通常、レイトレース方式により影を計算で求める方法は、シャドーマップ(投影画像による影の表現) よりもレンダリングコストが高くなります。Mental Rayでシャドーマップを使用せず、レイトレースで影を計算した結果を以下に示します。

MAYA Mental Ray ライト12灯のレンダリング結果■レンダリング方式 : レイトレース
■レンダリング時間 :34秒
■ライト数 : 12+1灯 (キーライト含)
■影のタイプ : レイトレース×1
■影のタイプ : Depth Map×1
アンビエント :

環境光を模倣するために設置した12灯のライトの影は全て無効にし、キーライトのみにレイトレースシャドーを適用しています。

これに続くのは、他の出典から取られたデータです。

import Summits.AtomisticToContinuum.Crystallization.Theorems.FrustratedLawDichotomyStrainedPatchHomLeafBridgeW
import Summits.AtomisticToContinuum.Crystallization.Theorems.FrustratedLawDichotomyStrainedPatchHomGramHcp

/-!
# The (P4) hcp GRAM-LEAF BRIDGE (two-sublattice family, 13 extended Gram coordinates): term checks + one integer-data inequality ⟹ leaf floor (def-free)

decomp-a2c hand-2 g21 (crux `AperiodicFrustratedLawGap`, stmt-AtomisticToContinuum-27623).  hcp twin of `…HomLeafBridgeW.boxSum_ge_of_termChecks2` over hand-1's
`…HomGramHcp.boxSumHcp_ge_of_gramLeaf`: coordinates `κ = (Fin 3 × Fin 3) ⊕ (Fin 3 ⊕ Fin 1)` carrying `(⟪U fᵢ, U fⱼ⟫, ⟪U fᵢ, U t⟫, ‖U t‖²)` as scaled integers
`c0 : κ → ℤ` with half-widths `w : κ → ℤ`; labels `b ∈ box` (UNSHIFTED, functional `bᵢbⱼ` on the Gram block) and `b ∈ box'` (SHIFTED, functional
`(bᵢbⱼ, 2bᵢ, 1)`) — both INTEGER functionals, so the range centre `q0` and radius `r` of every term are exact integers as in the fcc case.  The per-term checks
are the v2 reflected checks `curvOK2 / valLoOK2 / derivOK2` (the record potential is the same W₄₅), the gradient enclosure is SIGNED (interval-sum over both
families before the absolute value).  Conclusion: `μ/SC ≤ Σ_{b∈box} W₄₅‖latPt U f b‖ + Σ_{b∈box'} W₄₅‖latPt U f b + U t‖` for every `U, t` with extended Gram data
in the box — with `box = [−7,7]³∖0`, `box' = [−7,7]³`, `f = hexFrame`, `t = U⁻¹…` instantiated by the cover theorem's hcp leaf.  Generic in `box, box', f, t`.
0 sorry; no definitions; standard axioms.  `--supports stmt-AtomisticToContinuum-27623`.
-/

noncomputable section

namespace Summit.AtomisticToContinuum.Crystallization.Theorems.FrustratedLawDichotomyStrainedPatchHomLeafBridgeHcp

open scoped BigOperators RealInnerProductSpace
open Set
open Literature.Analysis.ValidatedNumerics.Numerics
open Summit.AtomisticToContinuum.Crystallization.Theorems.ChargedEnergyGapNegative (E3)
open Summit.AtomisticToContinuum.Crystallization.Theorems.FrustratedLawDichotomySchurCut (effPot w₄₅ ω₄)
open Summit.AtomisticToContinuum.Crystallization.Theorems.FrustratedLawDichotomyStrainedPatchHomSplit (latPt)
open Summit.AtomisticToContinuum.Crystallization.Theorems.FrustratedLawDichotomyStrainedPatchHomTermCalculus (hasDerivAt_phi45)
open Summit.AtomisticToContinuum.Crystallization.Theorems.FrustratedLawDichotomyStrainedPatchHomTermEvalW
  (curvOK2 curvOK2_sound valLoOK2 derivOK2 valLoOK2_sound derivOK2_sound)
open Summit.AtomisticToContinuum.Crystallization.Theorems.FrustratedLawDichotomyStrainedPatchHomLeafBridgeW
  (curvOK2_pos min_mul_le_of_mem mul_le_max_of_mem)
open Summit.AtomisticToContinuum.Crystallization.Theorems.FrustratedLawDichotomyStrainedPatchHomGramHcp (boxSumHcp_ge_of_gramLeaf)

/-- ★★★ **THE (P4) hcp GRAM-LEAF BRIDGE.**  `Lz v k` below is the INTEGER extended functional (`Sum.elim` over the two families), `q0 v = Σₖ Lz v k · c0ₖ`,
`r v = Σₖ |Lz v k| · wₖ`; hypotheses = the three v2 term checks per label of `box ⊕ box'` and ONE real inequality in the integer data (signed gradient).
[folklore] -/
theorem boxSumHcp_ge_of_termChecks2 (box box' : Finset (Fin 3 → ℤ)) (f : Fin 3 → E3) (c0 w : (Fin 3 × Fin 3) ⊕ (Fin 3 ⊕ Fin 1) → ℤ)
    (M V Dlo Dhi : (Fin 3 → ℤ) ⊕ (Fin 3 → ℤ) → ℤ) (μ : ℤ) (hw : ∀ k, 0 ≤ w k)
    (Lz : (Fin 3 → ℤ) ⊕ (Fin 3 → ℤ) → (Fin 3 × Fin 3) ⊕ (Fin 3 ⊕ Fin 1) → ℤ)
    (hLz : Lz = Sum.elim (fun b => Sum.elim (fun ij : Fin 3 × Fin 3 => b ij.1 * b ij.2) (fun _ => (0 : ℤ)))
      (fun b => Sum.elim (fun ij : Fin 3 × Fin 3 => b ij.1 * b ij.2) (Sum.elim (fun i : Fin 3 => 2 * b i) (fun _ => (1 : ℤ)))))
    (hcurv : ∀ v ∈ box.disjSum box', curvOK2 (∑ k, Lz v k * c0 k - ∑ k, |Lz v k| * w k) (∑ k, Lz v k * c0 k + ∑ k, |Lz v k| * w k) (M v) = true)
    (hval : ∀ v ∈ box.disjSum box', valLoOK2 (∑ k, Lz v k * c0 k) (V v) = true)
    (hder : ∀ v ∈ box.disjSum box', derivOK2 (∑ k, Lz v k * c0 k) (Dlo v) (Dhi v) = true)
    (hineq : (μ : ℝ) / SC ≤
      ∑ v ∈ box.disjSum box', (V v : ℝ) / SC -
        ∑ k, max (|∑ v ∈ box.disjSum box', min (((Dlo v : ℝ) / SC) * (Lz v k : ℝ)) (((Dhi v : ℝ) / SC) * (Lz v k : ℝ))|)
          (|∑ v ∈ box.disjSum box', max (((Dlo v : ℝ) / SC) * (Lz v k : ℝ)) (((Dhi v : ℝ) / SC) * (Lz v k : ℝ))|) * ((w k : ℝ) / SC) -
        1 / 2 * ∑ v ∈ box.disjSum box', ((M v : ℝ) / SC) * (∑ k, |(Lz v k : ℝ)| * ((w k : ℝ) / SC)) ^ 2)
    (U : E3 →L[ℝ] E3) (t : E3)
    (hbox : ∀ k, |(Sum.elim (fun ij : Fin 3 × Fin 3 => ⟪U (f ij.1), U (f ij.2)⟫)
      (Sum.elim (fun i : Fin 3 => ⟪U (f i), U t⟫) (fun _ => ‖U t‖ ^ 2)) k) - (c0 k : ℝ) / SC| ≤ (w k : ℝ) / SC) :
    (μ : ℝ) / SC ≤ ∑ b ∈ box, effPot w₄₅ ω₄ (3 / 400) ‖latPt U f b‖ + ∑ b ∈ box', effPot w₄₅ ω₄ (3 / 400) ‖latPt U f b + U t‖ := by
  have hS := SC_pos
  -- the real functional of hand-1's lemma is the cast of the integer one
  set L : (Fin 3 → ℤ) ⊕ (Fin 3 → ℤ) → (Fin 3 × Fin 3) ⊕ (Fin 3 ⊕ Fin 1) → ℝ := Sum.elim
      (fun b => Sum.elim (fun ij : Fin 3 × Fin 3 => ((b ij.1 : ℝ) * (b ij.2 : ℝ))) (fun _ => (0 : ℝ)))
      (fun b => Sum.elim (fun ij : Fin 3 × Fin 3 => ((b ij.1 : ℝ) * (b ij.2 : ℝ)))
        (Sum.elim (fun i : Fin 3 => 2 * (b i : ℝ)) (fun _ => (1 : ℝ)))) with hLdef
  have hLcast : ∀ v k, L v k = ((Lz v k : ℤ) : ℝ) := by
    intro v k; subst hLz
    rcases v with b | b <;> rcases k with ij | i | u <;> simp [L]
  have hq0 : ∀ v, ∑ k, L v k * ((c0 k : ℝ) / SC) = ((∑ k, Lz v k * c0 k : ℤ) : ℝ) / SC := by
    intro v; simp only [hLcast]; push_cast; rw [Finset.sum_div]; exact Finset.sum_congr rfl fun k _ => by ring
  have hr : ∀ v, ∑ k, |L v k| * ((w k : ℝ) / SC) = ((∑ k, |Lz v k| * w k : ℤ) : ℝ) / SC := by
    intro v; simp only [hLcast]; push_cast; rw [Finset.sum_div]; exact Finset.sum_congr rfl fun k _ => by ring
  refine boxSumHcp_ge_of_gramLeaf (effPot w₄₅ ω₄ (3 / 400)) (fun s => deriv (effPot w₄₅ ω₄ (3 / 400)) (Real.sqrt s) / (2 * Real.sqrt s))
    box box' f (fun v => (M v : ℝ) / SC) (fun k => (c0 k : ℝ) / SC) (fun k => (w k : ℝ) / SC) ((μ : ℝ) / SC)
    (fun k => div_nonneg (by exact_mod_cast hw k) hS.le) (fun v hv => (curvOK2_sound (hcurv v hv)).1) L hLdef (fun v hv s hs => ?_)
    (fun v hv => ?_) ?_ U t hbox
  · have hpos := curvOK2_pos (hcurv v hv)
    rw [hq0, hr, ← sub_div] at hs
    have : (0:ℝ) < s := by
      have h0 : (0:ℝ) < ((∑ k, Lz v k * c0 k - ∑ k, |Lz v k| * w k : ℤ) : ℝ) / SC := div_pos (by exact_mod_cast hpos) hS
      push_cast at h0 hs
      exact h0.trans_le hs.1
    exact hasDerivAt_phi45 this
  · have h := (curvOK2_sound (hcurv v hv)).2
    rw [hq0, hr, ← sub_div, ← add_div]
    push_cast at h ⊢
    exact h
  · have hVb : ∀ v ∈ box.disjSum box', (V v : ℝ) / SC ≤ effPot w₄₅ ω₄ (3 / 400) (Real.sqrt (∑ k, L v k * ((c0 k : ℝ) / SC))) := by
      intro v hv; rw [hq0]; exact valLoOK2_sound (hval v hv)
    have hD : ∀ v ∈ box.disjSum box', ∀ k,
        min (((Dlo v : ℝ) / SC) * (Lz v k : ℝ)) (((Dhi v : ℝ) / SC) * (Lz v k : ℝ)) ≤
          deriv (effPot w₄₅ ω₄ (3 / 400)) (Real.sqrt (∑ j, L v j * ((c0 j : ℝ) / SC))) /
            (2 * Real.sqrt (∑ j, L v j * ((c0 j : ℝ) / SC))) * L v k ∧
        deriv (effPot w₄₅ ω₄ (3 / 400)) (Real.sqrt (∑ j, L v j * ((c0 j : ℝ) / SC))) /
            (2 * Real.sqrt (∑ j, L v j * ((c0 j : ℝ) / SC))) * L v k ≤
          max (((Dlo v : ℝ) / SC) * (Lz v k : ℝ)) (((Dhi v : ℝ) / SC) * (Lz v k : ℝ)) := by
      intro v hv k
      have hm := derivOK2_sound (hder v hv)
      rw [← hq0] at hm
      rw [hLcast]
      exact ⟨min_mul_le_of_mem hm.1 hm.2, mul_le_max_of_mem hm.1 hm.2⟩
    have h1 := Finset.sum_le_sum hVb
    have h2 : ∀ k, |∑ v ∈ box.disjSum box', deriv (effPot w₄₅ ω₄ (3 / 400)) (Real.sqrt (∑ j, L v j * ((c0 j : ℝ) / SC))) /
            (2 * Real.sqrt (∑ j, L v j * ((c0 j : ℝ) / SC))) * L v k| * ((w k : ℝ) / SC) ≤
        max (|∑ v ∈ box.disjSum box', min (((Dlo v : ℝ) / SC) * (Lz v k : ℝ)) (((Dhi v : ℝ) / SC) * (Lz v k : ℝ))|)
          (|∑ v ∈ box.disjSum box', max (((Dlo v : ℝ) / SC) * (Lz v k : ℝ)) (((Dhi v : ℝ) / SC) * (Lz v k : ℝ))|) * ((w k : ℝ) / SC) := by
      intro k
      refine mul_le_mul_of_nonneg_right ?_ (div_nonneg (by exact_mod_cast hw k) hS.le)
      exact abs_le_max_abs_abs (Finset.sum_le_sum fun v hv => (hD v hv k).1) (Finset.sum_le_sum fun v hv => (hD v hv k).2)
    have h2' := Finset.sum_le_sum fun k (_ : k ∈ (Finset.univ : Finset ((Fin 3 × Fin 3) ⊕ (Fin 3 ⊕ Fin 1)))) => h2 k
    have h3 : ∀ v, (∑ k, |L v k| * ((w k : ℝ) / SC)) = (∑ k, |(Lz v k : ℝ)| * ((w k : ℝ) / SC)) := fun v => by simp only [hLcast]
    simp only [h3] at h1 ⊢
    linarith [h1, h2', hineq]

end Summit.AtomisticToContinuum.Crystallization.Theorems.FrustratedLawDichotomyStrainedPatchHomLeafBridgeHcp

end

MAYA の場合、レイトレースシャドーのエッジを滑らかにする機能があるため、これを利用しています。(負荷が高いので多用は出来ない) また、上から照らす環境光ライトの一つのみにシャドーマップを適用しています。

レンダリング時間は 74秒から 34秒と短くなりました。シャドーマップの重ね併せによる影の表現はメンタルレイには適さない事がわかります。

レイトレース シャドーによる計算 Maya Software

今度は同じシーンを Maya Software レンダラで検証します。

MAYA Mental Ray ライト12灯のレンダリング結果■レンダリング方式 : レイトレース
■レンダリング時間 :108秒
■ライト数 : 12+1灯 (キーライト含)
■影のタイプ : レイトレース×1
■影のタイプ : Depth Map×1
アンビエント :

前回行った Maya Software でのシャドーマップを用いた結果は15秒でしたが実に7倍近くレンダリングコストが跳ね上がっています。この事から Maya Software レンダラはレイトレースシャドーの計算を苦手としている事がわかります。

まとめ

これだけシンプルなシーンでも、レンダラによって同じライティング・アプローチで似たような品質を得るのにレンダリング時間に大きな差が出ました。複雑なシーンであれば、これらの差は更に大きな開きとなって現れます。

ご使用中のレンダラの特性を把握しておかなければならない理由がお分かり頂けたのではないかと思います。